Tuesday, March 07, 2006

LOUISVILLE CONFIDENTIAL:
Conversations with Dad, Muhammad Ali, and the Dangers of Museum Batting Cages

LOUISVILLE, Ky. (ZP) -- Saturday, I rolled into Louisville for a weekend visit with my parents.

One of the perks of having a nationally-recognized expert for a mom is the fact that her consulting takes her all over the country on somebody else's dime.

When those gigs bring her within a few hours' drive of the ol' ZenFo Pro, Dad flies out and we turn it into a family gathering. This doesn't happen too terribly often, so I take every opportunity I can to hang out with the folks. I was such a wicked hoodlum of a son as a teenager, so I figure it's the least I can do.

Needless to say, Dad and I have a lot of time to kill while Mom did what she does best.

In the dead of night for two consecutive evenings, we sat in the hotel bar until well past midnight, swapping stories and drinking rather expensive alcoholic drinks.

It is completely surreal to have grown up how I grew up - from a time when Mom and Dad had to pinch pennies and generic foodstuff was the sustenance of choice - and to see how they live life now. Four-star hotels. The ability to visit an area's tourist traps without having to first hunt for coupons. No buying food at grocery stores to keep from wasting a cent at restaurants.

Hell, I guess I shouldn't find it that shocking. It only took 30 years of hard work and sacrifice. Mom spent her teenage years sleeping in Laundromats and abandoned cars. Dad managed to feed a family of four, pay a mortgage, and keep the farm going on factory and sales jobs until I was well into my teens.

Dad drinks Wild Turkey 101 exclusively. Won't touch that weak 80-proof stuff. I'd been craving Don Julio lately, not that well swill they call tequila in Oxford. To find a bar that serves both is a pleasant surprise and makes for some very entertaining conversations, especially now that we're both adults ... sort of.

When I say I want to grow up to be like my father, I'm not really talking about maturity. In many ways, my Dad has never really grown up. He still possesses the curiosity of a child, the cheekiness of a teenager, and the awkward sense of humor that supposedly defines my generation.

After about the third round, Dad and I started to wax nostalgic about old family history.

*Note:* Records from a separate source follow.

import Summits.ResolutionOfSingularities.ResolutionOfSingularities.Theorems.EquisingularLiftEquisingularLiftNatDirDictAdaptedFrame
import HarnessLib

/-!
# [OURS · L1 W4.5(b) · EL♮(3)] T-DIRLIFT-UP, route C, ring core — DIRECTION COORDINATES in a quasi-regular 2-frame:
# `I/I²` is free on `(ℓ̄, m̄)`, a direction is `(αℓ + βm) + I²` with `(α, β)` unimodular mod `I`, unique up to a unit mod `I`

Crux chain w45b (cell `res-hironaka`, slot W4.5(b)), working crux **EL♮** = stmt-ResolutionOfSingularities-20038, child **EL♮(3)** =
stmt-ResolutionOfSingularities-20148, route EquisingularLift, line `sections`; object **T-DIRLIFT-UP** (the P1VB glue of a direction round,
res-L1-w45b-plan-1 RULINGS 19:13:00Z / 19:14:55Z: ROUTE C = frame cocycles; spec `L/res-D-pv-051/TARGET-DIRLIFT.sig.md` 7aab4520d07b2a47,
entry-theorem text `TARGET-DIRLIFT-UP.sig.lean` 79182c5cfea32e6c), brick **C1 ring core** (used by C1 «direction ↦ unit cocycle + unimodular
columns» and by C3 «columns ↦ direction»). HONEST FRAMING: OURS; NOT a statement of any manuscript; AI-written, weaker than expert review.
No `sorry`; standard axioms. DEF-FREE. `--supports stmt-ResolutionOfSingularities-20148 --as helper`.

SETTING. `A` a commutative ring, `c = (ℓ, m) = (c 0, c 1)` a quasi-regular pair (Matsumura §16), `I = (ℓ, m)`. A DIRECTION along `I` is an
ideal `D` with `I² ≤ D ≤ I` which is `(ℓ′) + I²` for some frame `(ℓ′, m′)` of `I` (T-DIRLIFT's `hdir` shape); its COORDINATES in the frame `c`
are `(α, β)` with `D = (αℓ + βm) + I²`.

WHAT (namespace `…Cruxes.EquisingularLiftNat.Sections`).
* `mem_of_linearComb_mem_sq` — **`I/I²` is free on `(ℓ̄, m̄)`**: `aℓ + bm ∈ I²` ⇒ `a, b ∈ I` (quasi-regularity in degree one).
* `span_sup_sq_eq_of_sub_mem` — `(v) + I² = (v′) + I²` when `v − v′ ∈ I²` (`v ∈ I`).
* `exists_coords_of_mem` / **`exists_unimodular_coords_of_frame`** — every `ℓ′ ∈ I` is `αℓ + βm`; if `(ℓ′, m′)` generates `I` then `(α, β)` is
  UNIMODULAR MOD `I` (`xα + yβ ≡ 1`): the change-of-frame matrix is invertible mod `I` (2 × 2 Cauchy–Binet identity by `ring`).
* **`exists_unit_of_coords_eq`** — two unimodular coordinate pairs of the same direction differ by a UNIT of `A ⧸ I`:
  `(αℓ+βm) + I² = (α′ℓ+β′m) + I²` ⇒ `ᾱ′ = ū ᾱ`, `β̄′ = ū β̄` with `ū` a unit (the transition function of the direction LINE `D/I² ⊂ I/I²`).
* **`exists_frame_of_unimodular`** (local rings) — in a local ring, a unimodular-mod-`I` pair has a unit coordinate, and `(αℓ + βm, m)` resp.
  `(αℓ + βm, ℓ)` is again a QUASI-REGULAR FRAME of `I` (part 1's `IsQuasiRegular.of_linearSubst`): coordinates ↦ the `hdir` shape
  `D = (c′ 0) + (c′ 1)²`.

References: H. Matsumura, *Commutative Ring Theory* (1986), §16 Thm. 16.2; The Stacks Project, Tag 063H (conormal module of a quasi-regular
ideal is free) — through the tree (Literature `QuasiRegularSequences`, part 1 p555912 `IsQuasiRegular.of_linearSubst` / `span_range_fin_two`).
-/

noncomputable section

open IsLocalRing
open Literature.AlgebraicGeometry.Resolution

set_option linter.dupNamespace false -- mandated namespace `Summit.<Summit>.<Problem>` of this single-conjunct summit

namespace Summit.ResolutionOfSingularities.ResolutionOfSingularities.Cruxes.EquisingularLiftNat.Sections

universe u

variable {A : Type u} [CommRing A]

/-! ## 1. `I/I²` is free on a quasi-regular pair -/

open MvPolynomial in
/-- **Quasi-regularity in degree one**: for a quasi-regular pair `c = (ℓ, m)`, `I = (ℓ, m)`: if `aℓ + bm ∈ I²` then `a ∈ I` and `b ∈ I` — the
classes `ℓ̄, m̄` are a basis of `I/I²`. [cite: Matsumura1987, §16 Definition p. 124 and Thm. 16.2] -/
theorem mem_of_linearComb_mem_sq {c : Fin 2 → A} (hc : IsQuasiRegular c) {a b : A}
    (h : a * c 0 + b * c 1 ∈ Ideal.span (Set.range c) ^ 2) : a ∈ Ideal.span (Set.range c) ∧ b ∈ Ideal.span (Set.range c) := by
  -- the linear form `F = a X₀ + b X₁`
  set F : MvPolynomial (Fin 2) A := C a * X 0 + C b * X 1 with hF
  have hFhom : F.IsHomogeneous 1 := by
    rw [hF]
    exact ((isHomogeneous_X A 0).C_mul a).add ((isHomogeneous_X A 1).C_mul b)
  have heval : eval c F = a * c 0 + b * c 1 := by simp [hF]
  have hcoeff := (isQuasiRegular_def c).mp hc 1 F hFhom (by rw [heval]; exact h)
  have ha : F.coeff (Finsupp.single 0 1) = a := by
    rw [hF, coeff_add, coeff_C_mul, coeff_C_mul, coeff_X, coeff_X]
    simp [Finsupp.single_eq_single_iff]
  have hb : F.coeff (Finsupp.single 1 1) = b := by
    rw [hF, coeff_add, coeff_C_mul, coeff_C_mul, coeff_X, coeff_X]
    simp [Finsupp.single_eq_single_iff]
  exact ⟨ha ▸ hcoeff _, hb ▸ hcoeff _⟩

/-- `(v) + I² = (v′) + I²` whenever `v − v′ ∈ I²`. [folklore] -/
theorem span_sup_sq_eq_of_sub_mem {I : Ideal A} {v v' : A} (h : v - v' ∈ I ^ 2) :
    Ideal.span {v} ⊔ I ^ 2 = Ideal.span {v'} ⊔ I ^ 2 := by
  apply le_antisymm
  · refine sup_le ?_ le_sup_right
    rw [Ideal.span_singleton_le_iff_mem]
    have hv : v = v' + (v - v') := by ring
    rw [hv]
    exact Ideal.add_mem _ (Ideal.mem_sup_left (Ideal.mem_span_singleton_self _)) (Ideal.mem_sup_right h)
  · refine sup_le ?_ le_sup_right
    rw [Ideal.span_singleton_le_iff_mem]
    have hv : v' = v - (v - v') := by ring
    rw [hv]
    exact Ideal.sub_mem _ (Ideal.mem_sup_left (Ideal.mem_span_singleton_self _)) (Ideal.mem_sup_right h)
/-- A joint type realised by a level-`ℓ` block triple is supported on the level support. [cite: VassilevskaWilliamsXuXuZhou2024, §5.2] -/
theorem type_eq_zero_of_not_mem_levelSupport {Q : Fin (2 * c + 1) × Fin (2 * c + 1) × Fin (2 * c + 1) → ℕ}
    {T : (Fin n → Fin (2 * c + 1)) × (Fin n → Fin (2 * c + 1)) × (Fin n → Fin (2 * c + 1))}
    (hT : T ∈ jointTypeClass n Q) (hlev : IsLevelTriple c (seqVal T.1) (seqVal T.2.1) (seqVal T.2.2)) :
    ∀ s, s ∉ levelSupport (2 * c) → Q s = 0 := by
  have hQ : letterCount (labelSeq T) = Q := (mem_filter.1 hT).2
  intro s hs
  rw [← hQ, letterCount_apply, card_eq_zero, filter_eq_empty_iff]
  intro t _ hts
  apply hs
  rw [mem_levelSupport, ← hts]
  exact hlev t

/-- Conversely a triple of a joint type supported on the level support is a level-`ℓ` block triple. [cite: VassilevskaWilliamsXuXuZhou2024, §5.2] -/
theorem isLevelTriple_of_mem_jointTypeClass {Q : Fin (2 * c + 1) × Fin (2 * c + 1) × Fin (2 * c + 1) → ℕ}
    (hQs : ∀ s, s ∉ levelSupport (2 * c) → Q s = 0)
    {T : (Fin n → Fin (2 * c + 1)) × (Fin n → Fin (2 * c + 1)) × (Fin n → Fin (2 * c + 1))}
    (hT : T ∈ jointTypeClass n Q) : IsLevelTriple c (seqVal T.1) (seqVal T.2.1) (seqVal T.2.2) := by
  have hsub := jointTypeClass_subset_typedSupport (levelSupport (2 * c)) Q hQs hT
  exact fun t => levelSum_of_mem_typedSupport hsub t

end TypeAlpha

/-! ## The split distributions of a cell as functions on `ℕ³` -/

section CellGamma

variable {c n : ℕ}

/-- **The split distributions of a cell, indexed by constituent triples**: `(i,j,k) ↦ a_t / n_t` for
the term `t` of `(i,j,k)`, `0` off the constituent triples. [cite: VassilevskaWilliamsXuXuZhou2024, Thm. 5.3 (proof: the ξ_{W,i,j,k})] -/
def cellGammaFun (τ : Fin n → Fin (constituentTriples c).card)
    (a : Fin (constituentTriples c).card → (Fin c → Fin 3) → Fin (n + 1)) : ℕ × ℕ × ℕ → (Fin c → Fin 3) → ℝ :=
  fun ijk => if h : ijk ∈ constituentTriples c then cellGamma τ a ((constituentTriples c).equivFin ⟨ijk, h⟩) else 0

/-- On a constituent triple, `cellGammaFun` is the cell distribution of its term. [folklore] -/
theorem cellGammaFun_of_mem (τ : Fin n → Fin (constituentTriples c).card)
    (a : Fin (constituentTriples c).card → (Fin c → Fin 3) → Fin (n + 1)) {ijk : ℕ × ℕ × ℕ} (h : ijk ∈ constituentTriples c) :
    cellGammaFun τ a ijk = cellGamma τ a ((constituentTriples c).equivFin ⟨ijk, h⟩) := by
  unfold cellGammaFun; rw [dif_pos h]

/-- Off the constituent triples, `cellGammaFun = 0`. [folklore] -/
theorem cellGammaFun_of_not_mem (τ : Fin n → Fin (constituentTriples c).card)
    (a : Fin (constituentTriples c).card → (Fin c → Fin 3) → Fin (n + 1)) {ijk : ℕ × ℕ × ℕ} (h : ijk ∉ constituentTriples c) :
    cellGammaFun τ a ijk = 0 := by
  unfold cellGammaFun; rw [dif_neg h]

/-- At the triple of a term index. [folklore] -/
theorem cellGammaFun_symm_apply (τ : Fin n → Fin (constituentTriples c).card)
    (a : Fin (constituentTriples c).card → (Fin c → Fin 3) → Fin (n + 1)) (s : Fin (constituentTriples c).card) :
    cellGammaFun τ a ((constituentTriples c).equivFin.symm s).1 = cellGamma τ a s := by
  rw [cellGammaFun_of_mem τ a ((constituentTriples c).equivFin.symm s).2]
  simp

/-- **The parameter list of `𝒯*` with the cell distributions is the cell parameter list** of the
`ε`-interface tensor `𝒯_{τ₀, L(γ), ε}` (`L(γ) = tripleTermList c γ_X γ_Y γ_Z`). [cite: VassilevskaWilliamsXuXuZhou2024, Thm. 5.3 (proof, eq. (param-list-2))] -/
theorem tripleTermList_cellGammaFun (τ : Fin n → Fin (constituentTriples c).card)
    (γX γY γZ : ℕ × ℕ × ℕ → (Fin c → Fin 3) → ℝ)
    (abc : (Fin (constituentTriples c).card → (Fin c → Fin 3) → Fin (n + 1)) ×
      (Fin (constituentTriples c).card → (Fin c → Fin 3) → Fin (n + 1)) ×
      (Fin (constituentTriples c).card → (Fin c → Fin 3) → Fin (n + 1))) :
    tripleTermList c (cellGammaFun τ abc.1) (cellGammaFun τ abc.2.1) (cellGammaFun τ abc.2.2) =
      cellTermList τ (tripleTermList c γX γY γZ) abc := by
  funext s
  simp only [tripleTermList, cellTermList, cellGammaFun_symm_apply]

Anyone who's ever had the experience of drinking with the men of my family knows that we don't talk in simple conversation. We're storytellers. We spin yarns about long-dead relatives, measure time in memories and legends.

I'm always left utterly amazed when I talk with my father. The older I get, the more blessed I feel to have experienced the things I've experienced in life.

But Dad? I'll never, ever equal his amazing life. I'm quite convinced that he is the world's last true adventurer.

Thanks to my grandfather's military and diplomatic career, Dad saw the world and graduated from high school in Egypt. He was evacuated from Cairo during the Suez fiasco. He and his brother were almost killed when they wandered into a Egyptian military training facility during live-fire exercises.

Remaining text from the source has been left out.